The Monitoring > System screen to enables monitoring the real-time health and status of platform services. It provides a visual summary of service state and a detailed service events breakdown view.

Monitoring System screen layout

The Monitoring > System screen includes:

  • A left control pane for filtering and display options

  • A service overview panel (top)

  • A Service events panel (bottom)

Monitoring System screen default view

By default:

  • Services are grouped by Group.

  • Tiles are colored by Status.

  • Active services appear in green.

The overview displays service categories, such as:

  • General

  • API Services

  • Region Management

  • Compute Services

  • Region Monitoring

  • Cloud Network

  • Cloud Compute

  • Policy Engine

The number shown next to each category indicates the total number of services in that category.

Each small square tile represents a single service instance.

If all services are operating normally, tiles appear in the color associated with the Active or Normal state.

Monitoring System screen left control pane

The left pane includes controls to change how services are displayed:

  • Filter

    Enter text to restrict the display to matching services.

  • Group by

    Use Group by to organize services by none, one or more attributes:

    • Group (default)

    • Name

    • Status

    • Importance

    • Node

    When selecting multiple attributes, the system nests groupings in the order selected. For example:

    Selecting Group, Status, Importance, Node creates a hierarchical layout:

    • Service category

    • Status (for example, Active)

    • Importance (for example, Normal)

    • Node (<node name>)

    Selecting Node displays services grouped by host, which helps identify node-level issues.

    Selecting Importance highlights service priority within each group.

    Removing all group selections displays all services in a flat layout.

  • Color by

    From the dropdown, select one of the Color by options to control how service tiles are colored:

    • Status (default)

      Tiles reflect the operational state of each service.

    • Importance

      Tiles reflect the configured priority level.

    • CPU

      Tiles reflect current CPU utilization.

      The legend displays utilization ranges.

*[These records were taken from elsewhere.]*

import Mathlib

/-!
# Two-constants estimate along a chain of discs (the "harmonic measure engine", holomorphic form)

Helper file for item `stmt-QuantumFields-18844` (`HarmonicMeasureEngine`, route `ComplexCouplingChannel` of
`QuantumFields/YangMills`).  The route's engine transports exponential smallness of a holomorphic function
from the strong-coupling disc to a real coupling `β` through an open connected channel `D ⊆ ℂ`, by the
two-constants theorem (harmonic measure).  Harmonic measure is not in Mathlib; the route's intended
substitute is a CHAIN OF HADAMARD THREE-CIRCLES estimates.  This file proves exactly that, in the form the
torus leg of the engine consumes:

* `norm_le_sqrt_of_three_circles` — one disc step (Hadamard three circles with radii `ρ, 2ρ, 4ρ`, from
  Mathlib's three-lines theorem composed with `exp`): if `h` is holomorphic on a neighbourhood of
  `closedBall c (4ρ)`, `‖h‖ ≤ K` there and `‖h‖ ≤ ε ≤ K` on `closedBall c ρ`, then `‖h‖ ≤ √(ε K)` on
  `closedBall c (2ρ)`;
* `exists_exponent_norm_le_rpow_mul_rpow` — the chain: for an open preconnected `D`, points `x, β ∈ D`
  and a radius `r₀ > 0` there is an exponent `θ ∈ (0, 1]`, depending only on `(D, x, r₀, β)` and NOT on
  the function, such that every `h` holomorphic on `D` with `‖h‖ ≤ K` on `D` and `‖h‖ ≤ ε ≤ K` on
  `D ∩ ball x r₀` satisfies `‖h β‖ ≤ ε ^ θ * K ^ (1 - θ)` (`θ = 2^{-k}`, `k` the number of discs of a chain
  from `x` to `β` inside `D`).  Since `θ` is uniform in `h`, a family `h_P` with `ε = A e^{-cP}` decays like
  `e^{-cθP}` at `β` — the "exponentially small weak-coupling scale manufactured by harmonic measure".

References: R. Nevanlinna, *Eindeutige analytische Funktionen* (1936), §III.2 (two-constants theorem);
T. Ransford, *Potential theory in the complex plane* (1995), §4.3; J. Hadamard (1896) (three circles);
Mathlib `Complex.HadamardThreeLines`.
-/

open Complex Metric Set Filter Topology

namespace Summit.QuantumFields.YangMills.Theorems.ComplexCouplingChannel

/-- Monotonicity of the two-constants interpolant: for `0 < ε ≤ K` and `τ ≤ 1/2`,
`ε^{1-τ} K^{τ} ≤ ε^{1/2} K^{1/2}` (any `τ ≤ 1/2`). [folklore] -/
theorem rpow_interp_le_sqrt {ε K τ : ℝ} (hε : 0 < ε) (hεK : ε ≤ K) (hτ2 : τ ≤ 1 / 2) :
    ε ^ (1 - τ) * K ^ τ ≤ ε ^ (1 / 2 : ℝ) * K ^ (1 / 2 : ℝ) := by
  have hK : 0 < K := lt_of_lt_of_le hε hεK
  have h1 : ε ^ (1 - τ) = ε ^ (1 / 2 : ℝ) * ε ^ (1 / 2 - τ) := by
    rw [← Real.rpow_add hε]; congr 1; ring
  have h2 : K ^ (1 / 2 : ℝ) = K ^ (1 / 2 - τ) * K ^ τ := by
    rw [← Real.rpow_add hK]; congr 1; ring
  rw [h1, h2, mul_assoc]
  refine mul_le_mul_of_nonneg_left ?_ (Real.rpow_nonneg hε.le _)
  exact mul_le_mul_of_nonneg_right
    (Real.rpow_le_rpow hε.le hεK (by linarith)) (Real.rpow_nonneg hK.le _)

/-- **One disc step (Hadamard three circles with radii `ρ, 2ρ, 4ρ`).**  Let `h` be complex
differentiable on an open set `D` containing `closedBall c (4ρ)`, with `‖h‖ ≤ K` on that closed ball and
`‖h‖ ≤ ε` on `closedBall c ρ`, where `0 < ε ≤ K`.  Then `‖h z‖ ≤ ε^{1/2} K^{1/2}` on `closedBall c (2ρ)`.
Proof: three-lines theorem for `w ↦ h (c + e^w)` on the strip `log ρ ≤ re w ≤ log (4ρ)`; the interpolation
exponent at `|z - c| ≤ 2ρ` is at most `log 2 / log 4 = 1/2`. [folklore] -/
theorem norm_le_sqrt_of_three_circles {D : Set ℂ} (hD : IsOpen D) {h : ℂ → ℂ}
    (hh : DifferentiableOn ℂ h D) {c : ℂ} {ρ K ε : ℝ} (hρ : 0 < ρ)
    (hsub : closedBall c (4 * ρ) ⊆ D) (hε : 0 < ε) (hεK : ε ≤ K)
    (hK : ∀ z ∈ closedBall c (4 * ρ), ‖h z‖ ≤ K) (hsmall : ∀ z ∈ closedBall c ρ, ‖h z‖ ≤ ε)
    {z : ℂ} (hz : z ∈ closedBall c (2 * ρ)) :
    ‖h z‖ ≤ ε ^ (1 / 2 : ℝ) * K ^ (1 / 2 : ℝ) := by
  have hK0 : 0 < K := lt_of_lt_of_le hε hεK
  -- the trivial case `|z - c| ≤ ρ`
  by_cases hzc : dist z c ≤ ρ
  · calc ‖h z‖ ≤ ε := hsmall z hzc
      _ = ε ^ (1 / 2 : ℝ) * ε ^ (1 / 2 : ℝ) := by
          rw [← Real.rpow_add hε]; norm_num
      _ ≤ ε ^ (1 / 2 : ℝ) * K ^ (1 / 2 : ℝ) :=
          mul_le_mul_of_nonneg_left (Real.rpow_le_rpow hε.le hεK (by norm_num)) (Real.rpow_nonneg hε.le _)
  push Not at hzc
  have hz2 : dist z c ≤ 2 * ρ := hz
  have hzc0 : z - c ≠ 0 := by
    intro h0
    rw [dist_eq_norm, h0, norm_zero] at hzc
    exact (lt_irrefl _ (hρ.trans hzc))
  -- the pulled-back function on the strip
  set l : ℝ := Real.log ρ with hl
  set u : ℝ := Real.log (4 * ρ) with hu
  have hlu : l < u := Real.log_lt_log hρ (by linarith)
  have hul : u - l = Real.log 4 := by
    rw [hu, hl, Real.log_mul (by norm_num) hρ.ne']; ring
  set g : ℂ → ℂ := fun w => h (c + exp w) with hg
  -- points of the closed strip land in the closed annulus `ρ ≤ |·| ≤ 4ρ`
  have hmem : ∀ w : ℂ, w ∈ HadamardThreeLines.verticalClosedStrip l u → c + exp w ∈ closedBall c (4 * ρ) := by
    intro w hw
    rw [mem_closedBall, dist_eq_norm, add_sub_cancel_left, norm_exp]
    have h2 : w.re ≤ Real.log (4 * ρ) := hw.2
    calc Real.exp w.re ≤ Real.exp (Real.log (4 * ρ)) := Real.exp_le_exp.2 h2
      _ = 4 * ρ := Real.exp_log (by linarith)
  have hdiff : DifferentiableOn ℂ g (HadamardThreeLines.verticalClosedStrip l u) := by
    intro w hw
    have h1 : DifferentiableAt ℂ h (c + exp w) :=
      hh.differentiableAt (hD.mem_nhds (hsub (hmem w hw)))
    exact (h1.comp w ((differentiableAt_const c).add differentiableAt_exp)).differentiableWithinAt
  have hclosure : closure (HadamardThreeLines.verticalStrip l u) = HadamardThreeLines.verticalClosedStrip l u := by
    rw [HadamardThreeLines.verticalStrip, HadamardThreeLines.verticalClosedStrip, closure_preimage_re, closure_Ioo hlu.ne]
  have hdc : DiffContOnCl ℂ g (HadamardThreeLines.verticalStrip l u) :=
    DifferentiableOn.diffContOnCl (by rw [hclosure]; exact hdiff)
  have hB : BddAbove ((norm ∘ g) '' HadamardThreeLines.verticalClosedStrip l u) := by
    refine ⟨K, ?_⟩
    rintro _ ⟨w, hw, rfl⟩
    exact hK _ (hmem w hw)
  have ha : ∀ w ∈ re ⁻¹' {l}, ‖g w‖ ≤ ε := by
    intro w hw
    have hw' : w.re = Real.log ρ := hw
    refine hsmall _ ?_
    rw [mem_closedBall, dist_eq_norm, add_sub_cancel_left, norm_exp, hw', Real.exp_log hρ]
  have hb : ∀ w ∈ re ⁻¹' {u}, ‖g w‖ ≤ K := by
    intro w hw
    have hw' : w.re = Real.log (4 * ρ) := hw
    refine hK _ (hmem w ⟨?_, le_of_eq hw'⟩)
    rw [hw']; exact hlu.le
  -- the point `w₀ = log (z - c)` of the strip over `z`
  set w₀ : ℂ := log (z - c) with hw₀
  have hzexp : c + exp w₀ = z := by rw [hw₀, exp_log hzc0]; ring
  have hre : w₀.re = Real.log ‖z - c‖ := by rw [hw₀, log_re]
  have hnorm : ‖z - c‖ = dist z c := (dist_eq_norm z c).symm
  have hw₀mem : w₀ ∈ HadamardThreeLines.verticalClosedStrip l u := by
    refine ⟨?_, ?_⟩
    · show l ≤ w₀.re
      rw [hre, hl, hnorm]; exact Real.log_le_log hρ hzc.le
    · show w₀.re ≤ u
      rw [hre, hu, hnorm]; exact Real.log_le_log (hρ.trans hzc) (by linarith)
  have key := HadamardThreeLines.norm_le_interp_of_mem_verticalClosedStrip' hlu hw₀mem hdc hB ha hb
  rw [show g w₀ = h z from by rw [hg]; exact congrArg h hzexp] at key
  -- the interpolation exponent is at most `1/2`
  set τ : ℝ := (w₀.re - l) / (u - l) with hτ
  have hτ2 : τ ≤ 1 / 2 := by
    rw [hτ, div_le_iff₀ (by linarith), hul, hre, hl, hnorm]
    have h4 : Real.log 4 = 2 * Real.log 2 := by
      rw [show (4 : ℝ) = 2 ^ 2 from by norm_num, Real.log_pow]; ring
    have : Real.log (dist z c) ≤ Real.log (2 * ρ) := Real.log_le_log (hρ.trans hzc) hz2
    rw [Real.log_mul (by norm_num) hρ.ne'] at this
    linarith
  exact key.trans (rpow_interp_le_sqrt hε hεK hτ2)

/-- The exponent bookkeeping of one disc step: `(ε^a K^{1-a})^{1/2} K^{1/2} = ε^{a/2} K^{1-a/2}`. [folklore] -/
theorem sqrt_interp_mul_sqrt {ε K a : ℝ} (hε : 0 < ε) (hK : 0 < K) :
    (ε ^ a * K ^ (1 - a)) ^ (1 / 2 : ℝ) * K ^ (1 / 2 : ℝ) = ε ^ (a * (1 / 2)) * K ^ (1 - a * (1 / 2)) := by
  rw [Real.mul_rpow (Real.rpow_nonneg hε.le _) (Real.rpow_nonneg hK.le _), ← Real.rpow_mul hε.le,
    ← Real.rpow_mul hK.le, mul_assoc, ← Real.rpow_add hK]
  congr 1; ring_nf

/-- **Two-constants estimate along a chain of discs (harmonic-measure surrogate).**  Let `D ⊆ ℂ` be open
and preconnected, `x, β ∈ D`, `r₀ > 0`.  There is an exponent `θ ∈ (0, 1]` — depending only on
`(D, x, r₀, β)`, not on the function — such that for every `h` complex differentiable on `D` with `‖h‖ ≤ K`
on `D` and `‖h‖ ≤ ε` on `D ∩ ball x r₀`, where `0 < ε ≤ K`, one has `‖h β‖ ≤ ε ^ θ * K ^ (1 - θ)`.
Proof: join `x` to `β` by a path in `D` (open connected sets of `ℂ` are path connected), thicken its compact
range inside `D`, cover it by a chain of `N` discs of radius `ρ` with consecutive centres closer than `ρ`,
and iterate `norm_le_sqrt_of_three_circles`; `θ = 2^{-N}`.  This replaces the harmonic measure
`ω(β, ∂B(x,r₀), D)` of the two-constants theorem (Nevanlinna; Ransford, *Potential theory in the
complex plane* (1995) §4.3) by the explicit lower bound `2^{-N}`. [folklore] -/
theorem exists_exponent_norm_le_rpow_mul_rpow {D : Set ℂ} (hD : IsOpen D) (hDc : IsPreconnected D)
    {x β : ℂ} (hx : x ∈ D) (hβ : β ∈ D) {r₀ : ℝ} (hr₀ : 0 < r₀) :
    ∃ θ : ℝ, 0 < θ ∧ θ ≤ 1 ∧ ∀ (h : ℂ → ℂ) (K ε : ℝ), DifferentiableOn ℂ h D → 0 < ε → ε ≤ K →
      (∀ z ∈ D, ‖h z‖ ≤ K) → (∀ z ∈ D, dist z x < r₀ → ‖h z‖ ≤ ε) →
        ‖h β‖ ≤ ε ^ θ * K ^ (1 - θ) := by
  -- a path from `x` to `β` inside `D`
  have hpath : IsPathConnected D := hD.isConnected_iff_isPathConnected.1 ⟨⟨x, hx⟩, hDc⟩
  have hJ : JoinedIn D x β := hpath.joinedIn x hx β hβ
  set γ : Path x β := hJ.somePath with hγ
  have hγD : ∀ t, γ t ∈ D := hJ.somePath_mem
  -- a closed thickening of its compact range inside `D`
  obtain ⟨δ, hδ0, hδD⟩ := (isCompact_range γ.continuous).exists_cthickening_subset_open hD
    (range_subset_iff.2 hγD)
  -- the disc radius
  set ρ : ℝ := min δ r₀ / 4 with hρ
  have hmin : 0 < min δ r₀ := lt_min hδ0 hr₀
  have hρ0 : 0 < ρ := by rw [hρ]; positivity
  have hρδ : 4 * ρ ≤ δ := by rw [hρ]; linarith [min_le_left δ r₀]
  have hρr : ρ < r₀ := by rw [hρ]; linarith [min_le_right δ r₀]
  -- the spacing of the chain, from uniform continuity of the extended path
  obtain ⟨η, hη0, hη⟩ := Metric.uniformContinuous_iff.1 γ.uniformContinuous_extend ρ hρ0
  obtain ⟨k, hk⟩ := exists_nat_one_div_lt hη0
  set N : ℕ := k + 1 with hN
  have hN0 : (0 : ℝ) < N := by rw [hN]; positivity
  have hNinv : 1 / (N : ℝ) < η := by rw [hN]; push_cast; exact hk
  -- the centres
  set c : ℕ → ℂ := fun j => γ.extend ((j : ℝ) / N) with hc
  have hcmem : ∀ j, c j ∈ range γ := fun j => by
    rw [← γ.extend_range]; exact mem_range_self _
  have hc0 : c 0 = x := by simp [hc]
  have hcN : c N = β := by
    simp only [hc]
    rw [div_self hN0.ne', Path.extend_one]
  have hstep : ∀ j : ℕ, dist (c (j + 1)) (c j) < ρ := by
    intro j
    refine hη ?_
    rw [Real.dist_eq, Nat.cast_succ, show ((j : ℝ) + 1) / N - j / N = 1 / N from by ring,
      abs_of_pos (by positivity)]
    exact hNinv
  have hball : ∀ j, closedBall (c j) (4 * ρ) ⊆ D := fun j =>
    (closedBall_subset_closedBall hρδ).trans ((closedBall_subset_cthickening (hcmem j) δ).trans hδD)
  -- the exponent `2^{-N}`
  refine ⟨(1 / 2 : ℝ) ^ N, by positivity, pow_le_one₀ (by norm_num) (by norm_num), ?_⟩
  intro h K ε hh hε hεK hK hsmall
  have hK0 : 0 < K := lt_of_lt_of_le hε hεK
  -- propagation along the chain
  have hind : ∀ j : ℕ, ∀ z ∈ closedBall (c j) ρ,
      ‖h z‖ ≤ ε ^ ((1 / 2 : ℝ) ^ j) * K ^ (1 - (1 / 2 : ℝ) ^ j) := by
    intro j
    induction j with
    | zero =>
      intro z hz
      rw [pow_zero, Real.rpow_one, sub_self, Real.rpow_zero, mul_one]
      refine hsmall z (hball 0 ((closedBall_subset_closedBall (by linarith)) hz)) ?_
      rw [hc0] at hz
      exact lt_of_le_of_lt hz hρr
    | succ j ih =>
      intro z hz
      set a : ℝ := (1 / 2 : ℝ) ^ j with ha
      have ha0 : 0 ≤ a := by rw [ha]; positivity
      have hε'0 : 0 < ε ^ a * K ^ (1 - a) := mul_pos (Real.rpow_pos_of_pos hε _) (Real.rpow_pos_of_pos hK0 _)
      have hε'K : ε ^ a * K ^ (1 - a) ≤ K := by
        calc ε ^ a * K ^ (1 - a) ≤ K ^ a * K ^ (1 - a) :=
              mul_le_mul_of_nonneg_right (Real.rpow_le_rpow hε.le hεK ha0) (Real.rpow_nonneg hK0.le _)
          _ = K := by rw [← Real.rpow_add hK0]; simp
      have hz' : z ∈ closedBall (c j) (2 * ρ) := by
        rw [mem_closedBall]
        calc dist z (c j) ≤ dist z (c (j + 1)) + dist (c (j + 1)) (c j) := dist_triangle _ _ _
          _ ≤ ρ + ρ := add_le_add hz (hstep j).le
          _ = 2 * ρ := by ring
      have key := norm_le_sqrt_of_three_circles hD hh hρ0 (hball j) hε'0 hε'K
        (fun w hw => hK w (hball j hw)) ih hz'
      rw [sqrt_interp_mul_sqrt hε hK0, ← pow_succ] at key
      exact key
  have hβmem : β ∈ closedBall (c N) ρ := by
    rw [hcN]; exact mem_closedBall_self hρ0.le
  exact hind N β hβmem

end Summit.QuantumFields.YangMills.Theorems.ComplexCouplingChannel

      Hover over a tile to view the exact percentage.

    • Memory

      Tiles reflect current memory utilization.

      A legend displays memory usage ranges.

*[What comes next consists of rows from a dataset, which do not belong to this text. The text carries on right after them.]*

/-- **Lemma 5.2** (witnesses of the same class at different levels are `≥ h/2` apart, `h` the
height of the lower box): let `B = (F, j)` be a box of level `n` and `B' = (F', j')` a box of
level `n' > n` with the same orientation, and suppose their witnesses lie in sections of the
same index `i`. Either `2B(i) ∩ B'(i) = ∅`, so `w' ∉ 2B(i)`; or `B` qualifies for `B'`, its
double section `DD(i₀)` (`i₀ ≤ i ≤ i₀ + 1`) belongs to `R_C(B')`, and the safety of `w'` puts
`w'` outside `◇(2·DD) ⊇ 2B(i)`. In both cases `d(w, w') ≥ h_n / 2`.
[cite: Hochman2025, Lemma 5.2] -/
theorem lemma_5_2 (hP : P.Good) (hV : C.Valid hP) {n n' : ℕ} (hn : 1 ≤ n) (hnn' : n < n')
    {F : Frame P n} (hF : F ∈ C.frames n) {F' : Frame P n'} (hF' : F' ∈ C.frames n')
    (hk : F'.k = F.k) (j : Fin (P.N n)) (j' : Fin (P.N n')) (hσ : F.σ j = F'.σ j') :
    P.h n / 2 ≤ ‖F.w j - F'.w j'‖ := by
  set i := F.σ j with hi
  have hwf := hV.wf.frame n F hF
  have hwf' := hV.wf.frame n' F' hF'
  have hw : F.w j ∈ F.sect j i := hwf.wit j
  have hw' : F'.w j' ∈ F'.sect j' i := by
    have := hwf'.wit j'
    rwa [← hσ] at this
  have hhℓ : P.h n ≤ 89 / 100 * P.r n / P.S := by
    have := Params.h_le hP n
    have h2 : 89 / 100 * P.r n / P.S = P.ℓ n := rfl
    linarith [Params.ℓ_pos hP n]
  apply Plane.dist_ge_of_not_mem_section2 F.v F.c F.norm_v hhℓ i hw
  -- suppose `w' ∈ 2B(i)`
  intro hmem
  have hq : Qual F' j' F j i := ⟨F'.w j', hmem, hw'⟩
  have hex : ∃ i, Qual F' j' F j i := ⟨i, hq⟩
  set i₀ := qualIdx F' j' F j hex with hi₀
  have hi₀i : i₀ ≤ i := qualIdx_le F' j' F j hex hq
  have hii₀ : (i : ℕ) ≤ i₀ + 1 := qual_le_succ hP hnn' hwf (qual_qualIdx F' j' F j hex) hq
  -- the member `DD(i₀)` of the family of `B'`
  set D := ddDiamond F' F j i₀ with hD
  have hDmem : D ∈ C.familySet F' j' :=
    Or.inr ⟨n, ⟨hn, hnn'⟩, F, hF, hk.symm ▸ rfl, j, hex, rfl⟩
  set 𝔉 := (familySet_finite hP hV.wf hF' j').toFinset with h𝔉
  have h𝔉eq : (↑𝔉 : Set SafePoints.Diamond) = C.familySet F' j' := Set.Finite.coe_toFinset _
  have hsafe := hV.safe n' (by omega) F' hF' j' 𝔉 h𝔉eq
  have hD𝔉 : D ∈ 𝔉 := by rw [h𝔉, Set.Finite.mem_toFinset]; exact hDmem
  have hempty := SafePoints.safe_inter_toSet (σ := P.famScales hP n') hD𝔉
  -- `φ(w') ∈ ◇(DD)`: contradiction
  have hmemD : F'.φ (F'.w j') ∈ D.toSet (P.famScales hP n') := by
    rw [SafePoints.Diamond.mem_toSet_iff]
    have hDn : D.n = n - 1 := rfl
    rw [hDn, Params.famScales_a hP hn hnn', Params.famScales_b hP hn hnn']
    -- coordinates
    have hv : F'.v = F.v := v_eq_of_k_eq hk
    have hφ : F'.φ (F'.w j') = F'.φ F.c + Plane.coords F.v F.c (F'.w j') := by
      simp only [Frame.φ, hv]
      rw [Plane.coords_eq_sub F.v F.c (F'.w j'), Plane.coords_eq_sub F.v F'.c (F'.w j'),
        Plane.coords_eq_sub F.v F'.c F.c]
      abel
    obtain ⟨h1, h2, h3, h4⟩ := hmem
    have hℓ : 89 / 100 * P.r n / P.S = P.ℓ n := rfl
    rw [hℓ] at h1 h2
    have hDc1 : D.c.1 = (F'.φ F.c).1 - P.r n / 10 - ((i₀ : ℝ) + 1) * P.ℓ n := rfl
    have hDc2 : D.c.2 = (F'.φ F.c).2 + F.t j + P.h n / 2 := rfl
    rw [hφ, Prod.fst_add, Prod.snd_add, hDc1, hDc2]
    have hi₀i' : (i₀ : ℝ) ≤ (i : ℝ) := by exact_mod_cast hi₀i
    have hii₀' : (i : ℝ) ≤ (i₀ : ℝ) + 1 := by exact_mod_cast hii₀
    have hℓp := Params.ℓ_pos hP n
    have hhp := P.h_pos n
    have hx : |(F'.φ F.c).1 + (Plane.coords F.v F.c (F'.w j')).1 -
        ((F'.φ F.c).1 - P.r n / 10 - (↑↑i₀ + 1) * P.ℓ n)| ≤ 3 / 2 * P.ℓ n := by
      rw [abs_le]; constructor <;> nlinarith
    have hy : |(F'.φ F.c).2 + (Plane.coords F.v F.c (F'.w j')).2 -
        ((F'.φ F.c).2 + F.t j + P.h n / 2)| ≤ P.h n := by
      rw [abs_le]; constructor <;> linarith
    nlinarith
  have : F'.φ (F'.w j') ∈ SafePoints.safe (P.famScales hP n') 𝔉 ∩ D.toSet (P.famScales hP n') :=
    ⟨hsafe, hmemD⟩
  rw [hempty] at this
  exact this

    Coloring by CPU or Memory helps you quickly identify resource pressure across services.

  • Reset All

    Select Reset All to clear filters and restore the default view.

Service overview panel (top)

The top service overview main panel displays services according to the layout configured in the left control pane.

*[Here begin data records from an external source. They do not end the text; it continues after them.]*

import Literature.AlgebraicTopology.SingularHomology.PoincareDuality
import Literature.AlgebraicTopology.SingularHomology.UniversalCoefficients
import Mathlib.AlgebraicTopology.FundamentalGroupoid.SimplyConnected
import HarnessLib

/-!
# Highly connected closed manifolds are homology spheres (Poincaré duality + universal coefficients)

Topic `Literature/AlgebraicTopology/SingularHomology` (trunk G04 AlgTop: `Literature.AlgebraicTopology.SingularHomology.singularHomology`,
`Literature.AlgebraicTopology.SingularHomology.singularCohomology`, `Literature.AlgebraicTopology.SingularHomology.kroneckerPairing`, `Literature.AlgebraicTopology.SingularHomology.HomologicalOrientation`,
`Literature.AlgebraicTopology.SingularHomology.poincareDualityMap`). The algebraic-topology step of Micallef–Moore's sphere theorem as
printed by Abresch–Meyer (*Comparison Geometry*, MSRI Publ. 30 (1997), p. 11): once
`H₁(Mⁿ; ℤ) = ⋯ = H_{⌊n/2⌋}(Mⁿ; ℤ) = 0`, "by the Poincaré duality theorem `Mⁿ` must be a homology
sphere". Spelled out (Hatcher, *Algebraic Topology* (2002), §3.3 Thm. 3.30 and §3.1 Thm. 3.2 with
p. 196): for `⌊n/2⌋ < k < n` put `p = n - k`, so `1 ≤ p ≤ ⌊n/2⌋`; then
`H_k(M; ℤ) ≅ Hᵖ(M; ℤ)` (Poincaré duality, `M` closed and `ℤ`-oriented) and
`0 → Ext(H_{p-1}(M), ℤ) → Hᵖ(M; ℤ) → Hom(H_p(M), ℤ) → 0` with `H_p(M) = 0` and `H_{p-1}(M)` free
(`= 0` for `p ≥ 2`, `= H₀(M) ≅ ℤ` for `p = 1`), whence `Hᵖ(M; ℤ) = 0` and `H_k(M; ℤ) = 0`.

This file

* vendors one more consequence of the universal coefficient theorem as a **named fact**
  (D-0014), next to `Literature.AlgebraicTopology.SingularHomology.kroneckerMap_surjective` and `Literature.AlgebraicTopology.SingularHomology.ker_kroneckerMap_le_torsion` of
  `UniversalCoefficients.lean`: `Literature.AlgebraicTopology.SingularHomology.injective_kroneckerMap_of_free` — if `Hₙ(X; R)` is a free
  `R`-module then the Kronecker map `h : Hⁿ⁺¹(X; R) → Hom_R(Hₙ₊₁(X; R), R)` is injective
  (Hatcher Thm. 3.2: `ker h = Ext(Hₙ(X), G)`; p. 196: "`Ext(H, G) = 0` if `H` is free"; p. 197:
  verbatim over a principal ideal domain);
* PROVES `Literature.AlgebraicTopology.SingularHomology.isZero_singularCohomology_of_isZero_of_free` (`H_p = 0`, `H_{p-1}` free
  `⇒ Hᵖ = 0`), `Literature.AlgebraicTopology.SingularHomology.isZero_singularHomology_of_isZero_of_two_mul_le` (the duality step above:
  a closed connected `ℤ`-oriented `n`-manifold with `H_k(M; ℤ) = 0` for `1 ≤ k ≤ n/2` has
  `H_k(M; ℤ) = 0` for all `0 < k < n`) and the packaged form
  `Literature.AlgebraicTopology.SingularHomology.isHomologySphere_of_isZero_of_two_mul_le` (such an `M` has the integral homology of `Sⁿ`:
  `H_k = 0` for `0 < k ≠ n`, `Hₙ ≅ ℤ`), relative to the tree's named facts
  `Literature.AlgebraicTopology.SingularHomology.bijective_poincareDualityMap` (Hatcher Thm. 3.30), `Literature.AlgebraicTopology.SingularHomology.nonempty_singularHomology_top_iso`
  (Thm. 3.26(a)) and `Literature.AlgebraicTopology.SingularHomology.isZero_singularHomology_of_lt` (Thm. 3.26(c) / Prop. 3.29);
* defines the predicate `Literature.AlgebraicTopology.SingularHomology.IsHomologySphere M n`
  ("`M` has the (integral) homology of the `n`-sphere" — the hypothesis of Milnor, *Lectures on
  the h-cobordism theorem* (1965), §9, Prop. B, p. 109) used to state Smale's theorem in Milnor's
  form (`Literature/Topology/FourManifolds/`) and consumed by
  `Literature/Geometry/Riemannian/MicallefMooreProofs.lean`. It is a NOTION (a predicate in the
  explicit parameters `M`, `n`), not a named fact: its universal closure is false — a point is not
  a homology `n`-sphere for `n ≥ 1` (`not_isHomologySphere_of_subsingleton`, from Hatcher
  Prop. 2.8, `Hₙ(pt) = 0`), while the unit sphere `Sⁿ ⊆ ℝⁿ⁺¹`, `n ≥ 1`, is one (Hatcher Cor. 2.14;
  proved in the sibling `HomologySpheresProofs.lean` from the tree's sphere computations).

## References

* A. Hatcher, *Algebraic Topology*, CUP (2002): §3.1 Thm. 3.2 (p. 195), p. 196 ("`Ext(H, G) = 0`
  if `H` is free"), p. 197 (PIDs); §3.3 Thm. 3.26, Prop. 3.29, Thm. 3.30. [HatcherAT2002]
* U. Abresch, W. T. Meyer, *Injectivity radius estimates and sphere theorems*, Comparison
  Geometry, MSRI Publ. 30 (1997), p. 11. [AbreschMeyer1997]
* J. Milnor, *Lectures on the h-cobordism theorem*, Princeton (1965), §9, Prop. B (p. 109).
  [MilnorHCobordism1965]
-/

noncomputable section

Hover over a service tile to display:

  • Service name

  • Current metric value (for example, CPU percentage)

This allows quick inspection without changing screens.

Service events panel

The lower Service events panel displays events for the selected time range.

Use the date and time selectors to define the reporting period.

Use the Filter box to search for events.

Select More filters to apply additional criteria.

If no events exist for the selected time range, the screen displays There are no events.

Best practices

Use this screen as part of regular operational monitoring.

  • Use Color by CPU or Memory to detect resource saturation.

  • Group by Node to isolate host-level problems.

  • Group by Importance to focus on critical services.

  • Review events after upgrades or configuration changes.